■ Entries provided
/-- **Gross–Zagier 1986, V.§2 for a globally minimal model: `L'(E, 1) > 0` and a point of
infinite order in `E(ℚ)`**, along the printed proof (module docstring, steps 1–6). Inputs: the
parity of the analytic rank (`hpar`, `WeierstrassCurve.even_analyticRank_iff`), the entire
continuation (`hE`, `hasEntireLFunction_rat`), Waldspurger's twist (`hWa`), the Gross–Zagier
formula over `K` (`hGZ`, `gross_zagier`), the `K`-rationality of the Heegner point (`hHP`,
`exists_isHeegnerPoint`), Darmon's Prop. 3.11 (`hτ`, `heegnerPoint_conj_add_rootNumber_smul`)
and the non-negativity of central values (`hL0`, `re_entireLFunction_one_nonneg`).
[cite: GrossZagier1986, V.§2 (pp. 312–313)] -/
theorem leadingLCoeff_re_pos_and_exists_not_isOfFinAddOrder_of_isGloballyMinimal
    (hpar : ∀ W : WeierstrassCurve ℚ, W.even_analyticRank_iff) (hE : hasEntireLFunction_rat)
    (hWa : waldspurger_exists_heegnerField_twist_ne_zero)
    (hGZ : ∀ (N : ℕ) [NeZero N] (W : WeierstrassCurve ℚ) (K : Type) [Field K] [NumberField K],
      gross_zagier N W K)
    (hHP : ∀ (W : WeierstrassCurve ℚ) (K : Type) [Field K] [NumberField K],
      exists_isHeegnerPoint W K)
    (hτ : heegnerPoint_conj_add_rootNumber_smul) (hL0 : re_entireLFunction_one_nonneg)
    (W : WeierstrassCurve ℚ) [W.IsElliptic] [W.IsGloballyMinimal] (h1 : W.analyticRank = 1) :
    0 < (W.leadingLCoeff).re ∧ ∃ P : W.toAffine.Point, ¬ IsOfFinAddOrder P := by
  haveI : NeZero (W.conductorNorm ℤ) := ⟨(W.conductorNorm_pos_holds).ne'⟩
  -- (1) `w(E) = -1` by parity; the Heegner field of Waldspurger
  have hw : W.rootNumber = -1 := by
    rcases W.rootNumber_eq_one_or with hw | hw
    · exact absurd ((hpar W).mpr hw) (by rw [h1]; exact Nat.not_even_one)
    · exact hw
  obtain ⟨K, _, _, hKq, hH, hLt⟩ := hWa.exists W hw
  have hd : (NumberField.discr K : ℚ) ≠ 0 := by exact_mod_cast NumberField.discr_ne_zero K
  haveI := W.isElliptic_quadraticTwist hd
  -- (2) the Heegner point and Gross–Zagier: `L'(E/K, 1)` is a non-negative real
  obtain ⟨P, hP⟩ := hHP W K hKq hH
  have hGZ' : GrossZagierFormula (W.conductorNorm ℤ) W K := hGZ _ W K hKq hH
  obtain ⟨himK, hreK⟩ := lDerivEK_im_eq_zero_and_re_nonneg_of_isHeegnerPoint hGZ' hP
  -- (3) product rule
  have h0 : W.entireLFunction 1 = 0 := entireLFunction_one_eq_zero_of_analyticRank_eq_one h1
  obtain ⟨hlead, hder⟩ := leadingLCoeff_eq_deriv_of_analyticRank_eq_one h1
  have hprod : LDerivEK W K =
      W.leadingLCoeff * (W.quadraticTwist (NumberField.discr K : ℚ)).entireLFunction 1 := by
    rw [hlead]
    exact lDerivEK_eq_deriv_mul_of_entireLFunction_one_eq_zero hE W K h0
  -- (4) reality and signs
  have hne : W.leadingLCoeff ≠ 0 := by rw [hlead]; exact hder
  have himW : (W.leadingLCoeff).im = 0 := W.leadingLCoeff_im
  have himW' : ((W.quadraticTwist (NumberField.discr K : ℚ)).entireLFunction 1).im = 0 := by
    simpa using (W.quadraticTwist (NumberField.discr K : ℚ)).iteratedDeriv_entireLFunction_ofReal_im 0 1
  have hreW' : 0 < ((W.quadraticTwist (NumberField.discr K : ℚ)).entireLFunction 1).re := by
    rcases (hL0 (W.quadraticTwist (NumberField.discr K : ℚ))).lt_or_eq with h | h
    · exact h
    · exact absurd (Complex.ext (by simpa using h.symm) (by simpa using himW')) hLt
  have hre : (LDerivEK W K).re =
      (W.leadingLCoeff).re * ((W.quadraticTwist (NumberField.discr K : ℚ)).entireLFunction 1).re := by
    rw [hprod, Complex.mul_re, himW, himW', mul_zero, sub_zero]
  have hre0 : 0 ≤ (W.leadingLCoeff).re := by
    by_contra hneg
    have : (W.leadingLCoeff).re *
        ((W.quadraticTwist (NumberField.discr K : ℚ)).entireLFunction 1).re < 0 :=
      mul_neg_of_neg_of_pos (not_le.mp hneg) hreW'
    linarith
  have hre1 : (W.leadingLCoeff).re ≠ 0 := fun h ↦
    hne (Complex.ext (by simpa using h) (by simpa using himW))
  refine ⟨lt_of_le_of_ne hre0 (Ne.symm hre1), ?_⟩
  -- (5) `P_K` has infinite order; reflection, Prop. 3.11, descent
  have hL : LDerivEK W K ≠ 0 := by
    rw [hprod]
    exact mul_ne_zero hne hLt
  have hPnt : ¬ IsOfFinAddOrder P :=
    not_isOfFinAddOrder_of_isHeegnerPoint_of_LDerivEK_ne_zero hGZ' hP hL
  obtain ⟨θ, c, hθ, hc⟩ :=
    Literature.NumberTheory.QuadraticFields.Quadratic.exists_sq_eq_algebraMap (F := ℚ) (K := K) hKq.1
  have hσ : Literature.NumberTheory.QuadraticFields.Quadratic.conj hKq.1 hθ hc ≠ AlgHom.id ℚ K := by
    intro hid
    have h1' : Literature.NumberTheory.QuadraticFields.Quadratic.conj hKq.1 hθ hc θ = -θ :=
      Literature.NumberTheory.QuadraticFields.Quadratic.conj_gen hKq.1 hθ hc
    rw [hid, AlgHom.id_apply] at h1'
    have h2θ : (2 : K) * θ = 0 := by linear_combination h1'
    exact Literature.NumberTheory.QuadraticFields.Quadratic.ne_zero_of_not_mem_range hθ
      ((mul_eq_zero.mp h2θ).resolve_left two_ne_zero)
  have hT := hτ W K hKq hH hP _ hσ
  rw [hw, neg_one_zsmul, ← sub_eq_add_neg] at hT
  obtain ⟨R, hR⟩ := exists_not_isOfFinAddOrder_of_conjMap_sub_isOfFinAddOrder hKq.1 W hσ hPnt hT
  -- (the point group of `W/ℚ` carries the computable `DecidableEq ℚ` here and the classical one in
  -- the lemma over a general base field; they agree by subsingleton elimination)
  exact ⟨R, fun h ↦ hR (by convert h)⟩

end Minimal

/-! ### Any model: `L'(E, 1) > 0`, a point of infinite order, and the fact -/

section Assembly

/-- **`L'(E, 1) > 0` and a rational point of infinite order at analytic rank one, any model**:
`leadingLCoeff_re_pos_and_exists_not_isOfFinAddOrder_of_isGloballyMinimal` on a global minimal
model `C • W` (`hasGlobalMinimalModel_rat_holds`, Silverman VIII.8.3), transported back by the
invariance of the analytic rank and of the leading coefficient under changes of variables
(`analyticRank_variableChange_holds`, `leadingLCoeff_variableChange_holds`) and the isomorphism
of point groups `W(ℚ) ≃+ (C • W)(ℚ)` (`VariableChange.pointEquiv`, Silverman III.3.1 (b)).
[cite: GrossZagier1986, V.§2 (pp. 312–313)] -/
theorem leadingLCoeff_re_pos_and_exists_not_isOfFinAddOrder_of_heegnerPoint
    (hpar : ∀ W : WeierstrassCurve ℚ, W.even_analyticRank_iff) (hE : hasEntireLFunction_rat)
    (hWa : waldspurger_exists_heegnerField_twist_ne_zero)
    (hGZ : ∀ (N : ℕ) [NeZero N] (W : WeierstrassCurve ℚ) (K : Type) [Field K] [NumberField K],
      gross_zagier N W K)
    (hHP : ∀ (W : WeierstrassCurve ℚ) (K : Type) [Field K] [NumberField K],
      exists_isHeegnerPoint W K)
    (hτ : heegnerPoint_conj_add_rootNumber_smul) (hL0 : re_entireLFunction_one_nonneg)
    (W : WeierstrassCurve ℚ) [W.IsElliptic] (h1 : W.analyticRank = 1) :
    0 < (W.leadingLCoeff).re ∧ ∃ P : W.toAffine.Point, ¬ IsOfFinAddOrder P := by
  obtain ⟨C, hC⟩ := hasGlobalMinimalModel_rat_holds W
  haveI := hC
  have hanC : (C • W).analyticRank = W.analyticRank := analyticRank_variableChange_holds W C
  have hleadC : (C • W).leadingLCoeff = W.leadingLCoeff := leadingLCoeff_variableChange_holds W C
  have h1' : (C • W).analyticRank = 1 := by rw [hanC, h1]
  obtain ⟨hre, P', hP'⟩ :=
    leadingLCoeff_re_pos_and_exists_not_isOfFinAddOrder_of_isGloballyMinimal hpar hE hWa hGZ hHP
      hτ hL0 (C • W) h1'
  refine ⟨by rwa [hleadC] at hre, (VariableChange.pointEquiv W C).symm P', fun hfin ↦ hP' ?_⟩
  have := (VariableChange.pointEquiv W C).toAddMonoidHom.isOfFinAddOrder hfin
  rwa [AddEquiv.coe_toAddMonoidHom, AddEquiv.apply_symm_apply] at this

/-- **`L'(E, 1) > 0` at analytic rank one** (Gross–Zagier 1986, V.§2 with Thm. V.(2.1);
Waldspurger 1985; Guo 1996 / Lapid–Rallis 2003): the real number `L'(E, 1) = leadingLCoeff`
(`leadingLCoeff_im`) is positive for every elliptic `E/ℚ` with `ord_{s=1} L(E, s) = 1`, from
parity, the entire continuation, Waldspurger, Gross–Zagier over `K`, the Heegner point and
`L(·, 1) ≥ 0`; Prop. 3.11 is not needed for the sign but rides along in the shared lemma, and is
anyway a theorem of the tree (`heegnerPoint_conj_add_rootNumber_smul_holds`).
[cite: GrossZagier1986, V.§2 (pp. 312–313) with Thm. V.(2.1)] -/
theorem leadingLCoeff_re_pos_of_analyticRank_eq_one_of_heegnerPoint
    (hpar : ∀ W : WeierstrassCurve ℚ, W.even_analyticRank_iff) (hE : hasEntireLFunction_rat)
    (hWa : waldspurger_exists_heegnerField_twist_ne_zero)
    (hGZ : ∀ (N : ℕ) [NeZero N] (W : WeierstrassCurve ℚ) (K : Type) [Field K] [NumberField K],
      gross_zagier N W K)
    (hHP : ∀ (W : WeierstrassCurve ℚ) (K : Type) [Field K] [NumberField K],
      exists_isHeegnerPoint W K)
    (hL0 : re_entireLFunction_one_nonneg)
    (W : WeierstrassCurve ℚ) [W.IsElliptic] (h1 : W.analyticRank = 1) :
    0 < (W.leadingLCoeff).re :=
  (leadingLCoeff_re_pos_and_exists_not_isOfFinAddOrder_of_heegnerPoint hpar hE hWa hGZ hHP
    heegnerPoint_conj_add_rootNumber_smul_holds hL0 W h1).1

/-- **The rank-one Gross–Zagier fact over `ℚ` from the primary theorems** (Gross–Zagier 1986,
Thm. I.(7.3) positivity clause, proof V.§2 pp. 312–313; Darmon 2004 §3.9):
`WeierstrassCurve.gross_zagier_rank_one_rat` — `ord_{s=1} L(E, s) = 1 ⇒ L'(E, 1) = c · ĥ(P)` with
`P ∈ E(ℚ)`, `c > 0` real — follows from the parity of the analytic rank (`hpar`), the entire
continuation (`hE`), Waldspurger's non-vanishing twist (`hWa`), the Gross–Zagier formula over `K`
(`hGZ`), the `K`-rationality of Heegner points (`hHP`), Darmon's Prop. 3.11 (`hτ`) and the
non-negativity of central `L`-values (`hL0`): take the point `P` of infinite order of
`leadingLCoeff_re_pos_and_exists_not_isOfFinAddOrder_of_heegnerPoint`, so `ĥ(P) > 0`
(Silverman VIII.9.3 (d), `canonicalHeight_eq_zero_iff_holds`, `canonicalHeight_nonneg_holds`),
and `c = L'(E, 1)/ĥ(P)`. [cite: GrossZagier1986, Thm. I.(7.3) and V.§2 (pp. 312–313)] -/
theorem gross_zagier_rank_one_rat_of_heegnerPoint
    (hpar : ∀ W : WeierstrassCurve ℚ, W.even_analyticRank_iff) (hE : hasEntireLFunction_rat)
    (hWa : waldspurger_exists_heegnerField_twist_ne_zero)
    (hGZ : ∀ (N : ℕ) [NeZero N] (W : WeierstrassCurve ℚ) (K : Type) [Field K] [NumberField K],
      gross_zagier N W K)
    (hHP : ∀ (W : WeierstrassCurve ℚ) (K : Type) [Field K] [NumberField K],
      exists_isHeegnerPoint W K)
    (hτ : heegnerPoint_conj_add_rootNumber_smul) (hL0 : re_entireLFunction_one_nonneg) :
    gross_zagier_rank_one_rat := by
  intro W _ h1
  obtain ⟨hre, P, hP⟩ :=
    leadingLCoeff_re_pos_and_exists_not_isOfFinAddOrder_of_heegnerPoint hpar hE hWa hGZ hHP hτ hL0
      W h1
  -- `ĥ(P) > 0`: non-negative, and zero only on torsion (the point group elaborated against the
  -- classical decidability instance of `Heights.lean`, as in `LeadingTermProofs`)
  have hh0 : Affine.Point.canonicalHeight P ≠ 0 := fun h0 ↦
    hP (by convert (Affine.Point.canonicalHeight_eq_zero_iff_holds (W := W) P).mp h0)
  have hhpos : 0 < Affine.Point.canonicalHeight P :=
    lt_of_le_of_ne (Affine.Point.canonicalHeight_nonneg_holds P) (Ne.symm hh0)
  refine ⟨P, (W.leadingLCoeff).re / Affine.Point.canonicalHeight P, div_pos hre hhpos, ?_⟩
  rw [div_mul_cancel₀ _ hh0]
  exact Complex.ext (by simp) (by simpa using W.leadingLCoeff_im)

■ What is expected
Return every line of the records in which the word "cite" is found.

■ Answer space
[cite: GrossZagier1986, V.§2 (pp. 312–313)] -/
[cite: GrossZagier1986, V.§2 (pp. 312–313)] -/
[cite: GrossZagier1986, V.§2 (pp. 312–313) with Thm. V.(2.1)] -/
and `c = L'(E, 1)/ĥ(P)`. [cite: GrossZagier1986, Thm. I.(7.3) and V.§2 (pp. 312–313)] -/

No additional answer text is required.